#### TASK TO COMPLETE
Pick out each line of the records in which the word "proved" appears.
RECORDS TO USE section start
import Mathlib
import HarnessLib
import Summits.ABC.ABC.Theses.CongruentialReceptacle
import Summits.ABC.ABC.Theorems.ReceptacleIdentity.Negative.TameLocalReceptacleResidueFree
import Summits.ABC.ABC.Theorems.CongruentialReceptacleReceptacleIdentityStableSzpiroDefs
import Summits.ABC.ABC.Theorems.CongruentialReceptacleReceptacleIdentityStubStableSzpiroOfTLR
import Summits.ABC.ABC.Theorems.CongruentialReceptacleReceptacleIdentityStubPhiEqLinGain

/-!
# Line `stable-szpiro-duality` — decision skeleton for crux `ReceptacleIdentity` (stmt-ABC-1813)

Route `CongruentialReceptacle`; crux-plan by planner-cruxplan-stmt-ABC-1813-stable-szpiro-dualit-0
(2026-08-16) for idea card `Cruxes/ReceptacleIdentity/Ideas/stable-szpiro-duality.md` (crux-ideate
round 2, ideator 4; triage r2-1 fail / r2-2 pass / r2-3 pass, deciding).

## What this skeleton concludes, and why it is registered against `NotTameLocalReceptacle`

The crux item stmt-ABC-1813 is INFORMAL (Disproof.lean F0: the Theses file carries it as a comment;
there is no decl `…Theses.CongruentialReceptacle.ReceptacleIdentity`), so no skeleton can conclude it
by name.  Its TYPED FACE is the rank-2 route decl `TameLocalReceptacle` (stmt-ABC-14354), and the
triage panel (r2-2, r2-3 and the synthesis of r2-1) is unanimous that the idea is a DECISION line for
that decl under the route's kill criterion (i′): it can deliver `¬ TameLocalReceptacle`, and nothing on
the positive side short of the Target (StableSzpiro at `‖F‖₁ = 1` IS `BalancedFreySzpiro`; binding
triage note: no lead is to be seated on PROVING StableSzpiro).  The skeleton is therefore registered
(as PICKED.md did for line `Sketch`) against the line's own typed target

  `NotTameLocalReceptacle : Prop := ¬ TameLocalReceptacle`,

and `not_tameLocalReceptacle : ¬ TameLocalReceptacle` (one `exact`) is the negative edge on the route
decl that the H21 audit records by name.  When the stubs land, the lead proposes that theorem under
`Theorems/ReceptacleIdentity/Negative/` and closes stmt-ABC-14354 `--as refuted` (kill criterion (i′));
branch (i) of the informal stmt-ABC-1813 dies with it.

## Mechanism (card §Lever, sharpened by r2-2/r2-3)

Treat the crux's table `t(p; i,j,k; r,s,z)` as a linear functional on formal sums of TAME DATA and
dualise.  `∂T := Σ_{p ∣ abc} [D_p(T)]` is the formal sum of the local classes of a triple,
`∂F := Σ_T w_T ∂T` that of a finitely supported signed family `F` of κ-balanced abc-triples, and
`Φ(μ) := Σ_d μ(d)⁺·c₁(2v−6−ε)log p − μ(d)⁻·c₁′(v+1)log p` the box minimum of `⟨μ, t⟩` over tables in
the crux's windows.  STABLE SZPIRO (`StableSzpiroAt κ ε`): `Φ(∂F) ≤ c₃‖F‖₁` for every signed family.

* stub A1 `stub_stableSzpiroAt_of_tameLocalReceptacleAt` — the crux at `(κ, ε)` implies Stable
  Szpiro at `(κ, ε)` with the SAME constants: for a finite family take a prime `ℓ` above every `abc`
  in the support and `ℓⁿ` above `m₀` and twice the a-priori bound, read the congruences as
  equalities (`congruenceToEquality_of_two_mul_abs_lt`, landed), sum with the weights, compare with
  the box minimum termwise.  Re-derived by hand by all three triagers; the ideator's kernel-checked
  proof (evidence 20260816T133240Z-Sketch.lean) is not mounted in planner/triage jails, hence a stub.
* stub `stub_phi_eq_linGain_of_matched` — on the MATCHED cone (`∂F ≥ 0`: every class of a
  negatively weighted triple is covered, with multiplicity, by classes of positively weighted ones)
  `Φ` is LINEAR and `c₁′`-free: `Φ(∂F) = c₁ · Σ_T w_T·s_T`, `s_T = 2 log(abc) − (6+ε) log rad(abc)`
  (r2-2 sharpen; exchange of summation plus `log n = Σ_p v_p(n) log p`, `log rad = Σ_p log p`).
* stub `stub_matchedFreeLunch` (CREATIVE, hardest, load-bearing) — at some `κ > 0`, `ε > 0` there are
  matched families of unbounded ratio: `∀ C, ∃ F matched, C·‖F‖₁ < Σ_T w_T s_T`.  Equivalently
  `sup_X s*(X) = ∞` for the LP the kit jobs measure (j017974/j018049: `s* = 1.17, 1.17, 2.68` at
  `c ≤ 2500, 5000, 10⁴`, θ = ½-smooth, κ = ¼; ideator 5's κ-dial r*, j018013).  COMPLETENESS (line
  card §Transfer): by finite LP duality + compactness, `¬ StableSzpiroAt κ ε` already implies a
  matched free lunch at `(κ, ε)`, so restricting to matched families loses nothing and `c₁′` plays no
  role; the template must beat every ONE-SIDED real table `t ≥ lower window`.  Anatomy of any
  template (r2-3, sharpened in the line card): the gain is carried by the NET classes, which must be
  4-full (`v ≥ 4`, F4 read dually); a negatively weighted triple has no private class, so each of
  its classes — including those at its LARGE primes, where a class pins the member (knob) — must
  recur in a positive triple: negatives are smooth or member-shared; covering a class at `p` forces
  `unit parts ≡` and `partners ≡ (mod p)`.  The minimal design is the DILATION PAIR (`‖F‖₁ = 2`)
  `T⁻ = (a,b,c)`, `T⁺ = (a·m₁, b·m₂, c·m₃)` with `m₁ ≡ m₂ ≡ m₃ ≡ 1 (mod rad(abc))`, `m_i` 4-full,
  `a m₁ + b m₂ = c m₃` (gain `σ(m₁)+σ(m₂)+σ(m₃)`, `σ(x) = 2 log x − (6+ε) log rad x`); with
  `m_i = x⁴, y⁴, z⁴` it is triage r2-1's fourth-power multiplier ansatz — formally impossible in
  degree 1, alive over `𝔽₃` by Fermat, heuristically sporadic over `ℤ`.  Two generators feed this
  stub: the ALGEBRAIC one (sibling card formal-certificate-specialisation: a formal certificate over
  `ℤ[X]` specialises to matched families with gain `∝ log s`) and the ARITHMETIC one (LP-distilled
  prime-by-prime designs on smooth balanced triples, where every covering condition is a congruence
  to a small modulus; kit j017974/j018049/j018013 are its first data points).

Composition (kernel-checked, no sorry of its own): `notTameLocalReceptacle_of_stubs` — from the crux
get Stable Szpiro at the template's `(κ, ε)` (A1), evaluate `Φ` on the matched template by linearity,
and the ratio `C := c₃/c₁` is beaten: contradiction.  `NotTameLocalReceptacle_of` applies it to the
three stubs.

## Disproof used (Cruxes/ReceptacleIdentity/Disproof.lean, cdisprove cycle 1)

No `_false_without_<H>` theorem exists (F0).  F4 `tameLocalReceptacle_without_lower_window`: the gain
functional has positive coefficients only on `v ≥ 4` data — built into `lowerW`, and the line card's
template anatomy (private members 4-full) is F4 read dually.  F1 (`not_tameLocalReceptacleResidueFree_of_neg`
+ landed `Theorems/ReceptacleIdentity/Negative/TameLocalReceptacleResidueFree*`, IMPORTED here so the
stub set is checked against it: no stub is an instance of the refuted residue-free statement — A1 is an
implication FROM the crux, the linearity stub an identity, the template an existence claim in the
residue-aware complex): NOT restated — our
families live in the residue-AWARE complex (data carry `r, s, z`); F1's triangle is the `‖F‖₁ = 3`
matched free lunch of the residue-free quotient and fails here exactly at the partner congruences
(r2-3 (a)).  F2 `averaging_cannot_refute` / `knob`: honoured — no averaging; certificates are
individual signed families, binding on smooth triples; the knob progression is the free sharing move.
`ledger negatives --problem ABC`: stmt-ABC-1689, stmt-ABC-1205 — unrelated shapes; nothing refuted is
restated (StableSzpiro is implied by the OPEN crux, not by a refuted statement).

HONEST REACH: `¬ TameLocalReceptacle` (decision of stmt-ABC-14354, kill criterion (i′)).  If instead
`stub_matchedFreeLunch` is false at every `(κ, ε)`, Stable Szpiro holds over ℝ and the typed crux's
content beyond the Target is a rounding/discrepancy statement — a planner-level closure, recorded in
the line card, not a theorem of this file.
-/

-- `Summit.<Summit>.<Problem>`: for the single-conjunct summit `ABC` the two coincide (CONVENTIONS §2).
set_option linter.dupNamespace false

namespace Summit.ABC.ABC.Cruxes.ReceptacleIdentity.StableSzpiroDuality

open Literature.NumberTheory.DiophantineGeometry (IsABCTriple rad)
open Summit.ABC.ABC.Theses.CongruentialReceptacle
open Summit.ABC.ABC.Theorems.StableSzpiro
open Finset

noncomputable section

/-! ### Vocabulary

All objects (`Datum`, `datumAt`, `boundary`, `Phi`, `SignedFamily` with `bdry`/`l1`/`linGain`/`Matched`,
`szpiroExcess`, `TameLocalReceptacleAt`, `StableSzpiroAt`, `StableSzpiro`, `MatchedFreeLunch`,
`FreeLunchBeyondSingletons`, `NotTameLocalReceptacle`, `tameLocalReceptacle_iff`, `tripleSum_eq`,
`matchedFreeLunch_of_beyondSingletons`) are IMPORTED from the landed Defs file
`Theorems/CongruentialReceptacleReceptacleIdentityStableSzpiroDefs.lean` (p133899, commit 9ee8486abd7d; namespace
`Summit.ABC.ABC.Theorems.StableSzpiro`), verbatim the planner's skeleton definitions — reshaped by lead
prover-line-stmt-ABC-1813-a1-0 (2026-08-17) so that stub files and the closing file share one vocabulary.
The registered prelude stub `stub_tameLocalReceptacle_iff` is proved there. -/

/-! ### Registered stubs -/

/-! **Stub A1** `stub_stableSzpiroAt_of_tameLocalReceptacleAt : ∀ κ ε, TameLocalReceptacleAt κ ε → StableSzpiroAt κ ε`
— LANDED (p134656, `Theorems/CongruentialReceptacleReceptacleIdentityStubStableSzpiroOfTLR.lean`, 193 lines), imported:
`Summit.ABC.ABC.Theorems.StableSzpiro.stub_stableSzpiroAt_of_tameLocalReceptacleAt`.

**Linearity stub** `stub_phi_eq_linGain_of_matched : ∀ κ c₁ c₁' ε (F : SignedFamily κ), F.Matched →
Phi c₁ c₁' ε F.bdry = c₁ * F.linGain ε` — LANDED (p134795,
`Theorems/CongruentialReceptacleReceptacleIdentityStubPhiEqLinGain.lean`, 115 lines), imported:
`Summit.ABC.ABC.Theorems.StableSzpiro.stub_phi_eq_linGain_of_matched`. -/

/-- **Stub (CREATIVE — the load-bearing, hardest stub; the line lives or dies here).**  At some
balance `κ > 0` and some `ε > 0` there are residue-MATCHED signed families of κ-balanced abc-triples
with unbounded gain ratio.  WHY PLAUSIBLY TRUE: the residue-free instance is a theorem (F1, landed:
ratio `∝ log r` at `‖F‖₁ = 3`); residue-aware LP optima are matched families whose ratio grows at
accessible heights (`1.17 → 2.68`, θ = ½, j017974; κ-dial `0.39/0.77/1.11` at `X = 200/283/400`,
κ = 1/16, j018013) beyond every singleton; the knob progression gives free residue-aware sharing at
small κ.  WHY IT MIGHT FAIL: every template must place 4-full PRIVATE members in prescribed residue
configurations (partners agree mod the radical of each shared member); small designs are then
formal-or-sporadic (triage r2-1/r2-3: char-0 formal certificates are overdetermined), and a diffuse
LP trend decides nothing — the honest end may be "no template found".  A template at ANY `(κ, ε)`
kills the decl as typed; one at `κ ≥ 1/4` also kills its `QuarterWindowGivesCrux` repair. -/
theorem stub_matchedFreeLunch :
    ∃ κ : ℝ, 0 < κ ∧ ∃ ε : ℝ, 0 < ε ∧ MatchedFreeLunch κ ε := by
  sorry

/-! ### Composition (kernel-checked; no sorry of its own) -/

/-- **The composition, hypotheses form** (sorry-free, standard axioms): A1 + linearity on the
matched cone + a matched free-lunch template refute the typed face of the crux. [folklore] -/
theorem notTameLocalReceptacle_of_stubs
    (h₁ : ∀ κ ε : ℝ, TameLocalReceptacleAt κ ε → StableSzpiroAt κ ε)
    (h₂ : ∀ (κ c₁ c₁' ε : ℝ) (F : SignedFamily κ), F.Matched →
      Phi c₁ c₁' ε F.bdry = c₁ * F.linGain ε)
    (h₃ : ∃ κ : ℝ, 0 < κ ∧ ∃ ε : ℝ, 0 < ε ∧ MatchedFreeLunch κ ε) :
    ¬ TameLocalReceptacle := by
  intro hT
  obtain ⟨κ, hκ, ε, hε, hFL⟩ := h₃
  obtain ⟨c₁, c₁', c₃, hc₁, hSS⟩ := h₁ κ ε (tameLocalReceptacle_iff.mp hT κ hκ ε hε)
  obtain ⟨F, hM, hlt⟩ := hFL (c₃ / c₁)
  have hle : Phi c₁ c₁' ε F.bdry ≤ c₃ * F.l1 := hSS F
  rw [h₂ κ c₁ c₁' ε F hM] at hle
  have hmul : c₁ * (c₃ / c₁ * F.l1) < c₁ * F.linGain ε := mul_lt_mul_of_pos_left hlt hc₁
  have hc : c₁ * (c₃ / c₁ * F.l1) = c₃ * F.l1 := by
    field_simp
  linarith

/-- **Registered skeleton theorem**: concludes the line's typed target BY NAME from the three stubs. -/
theorem NotTameLocalReceptacle_of : NotTameLocalReceptacle :=
  notTameLocalReceptacle_of_stubs
    Summit.ABC.ABC.Theorems.StableSzpiro.stub_stableSzpiroAt_of_tameLocalReceptacleAt
    Summit.ABC.ABC.Theorems.StableSzpiro.stub_phi_eq_linGain_of_matched stub_matchedFreeLunch

/-- The same, spelled as the negative edge on the route decl (what lands under
`Theorems/ReceptacleIdentity/Negative/` once the stubs are proved; kill criterion (i′)). -/
theorem not_tameLocalReceptacle : ¬ TameLocalReceptacle :=
  NotTameLocalReceptacle_of

/-- Consequently the crux's real dual fails too (the decision reading: the line refutes the typed
crux THROUGH Stable Szpiro; matched families are a complete certificate class for `¬ StableSzpiroAt`). -/
theorem not_stableSzpiro : ¬ StableSzpiro := by
  intro hSS
  obtain ⟨κ, hκ, ε, hε, hFL⟩ := stub_matchedFreeLunch
  obtain ⟨c₁, c₁', c₃, hc₁, h⟩ := hSS κ hκ ε hε
  obtain ⟨F, hM, hlt⟩ := hFL (c₃ / c₁)
  have hle : Phi c₁ c₁' ε F.bdry ≤ c₃ * F.l1 := h F
  rw [Summit.ABC.ABC.Theorems.StableSzpiro.stub_phi_eq_linGain_of_matched κ c₁ c₁' ε F hM] at hle
  have hmul : c₁ * (c₃ / c₁ * F.l1) < c₁ * F.linGain ε := mul_lt_mul_of_pos_left hlt hc₁
  have hc : c₁ * (c₃ / c₁ * F.l1) = c₃ * F.l1 := by
    field_simp
  linarith

end

end Summit.ABC.ABC.Cruxes.ReceptacleIdentity.StableSzpiroDuality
RECORDS TO USE section end
#### REPLY
The registered prelude stub `stub_tameLocalReceptacle_iff` is proved there. -/
`Theorems/ReceptacleIdentity/Negative/` once the stubs are proved; kill criterion (i′)). -/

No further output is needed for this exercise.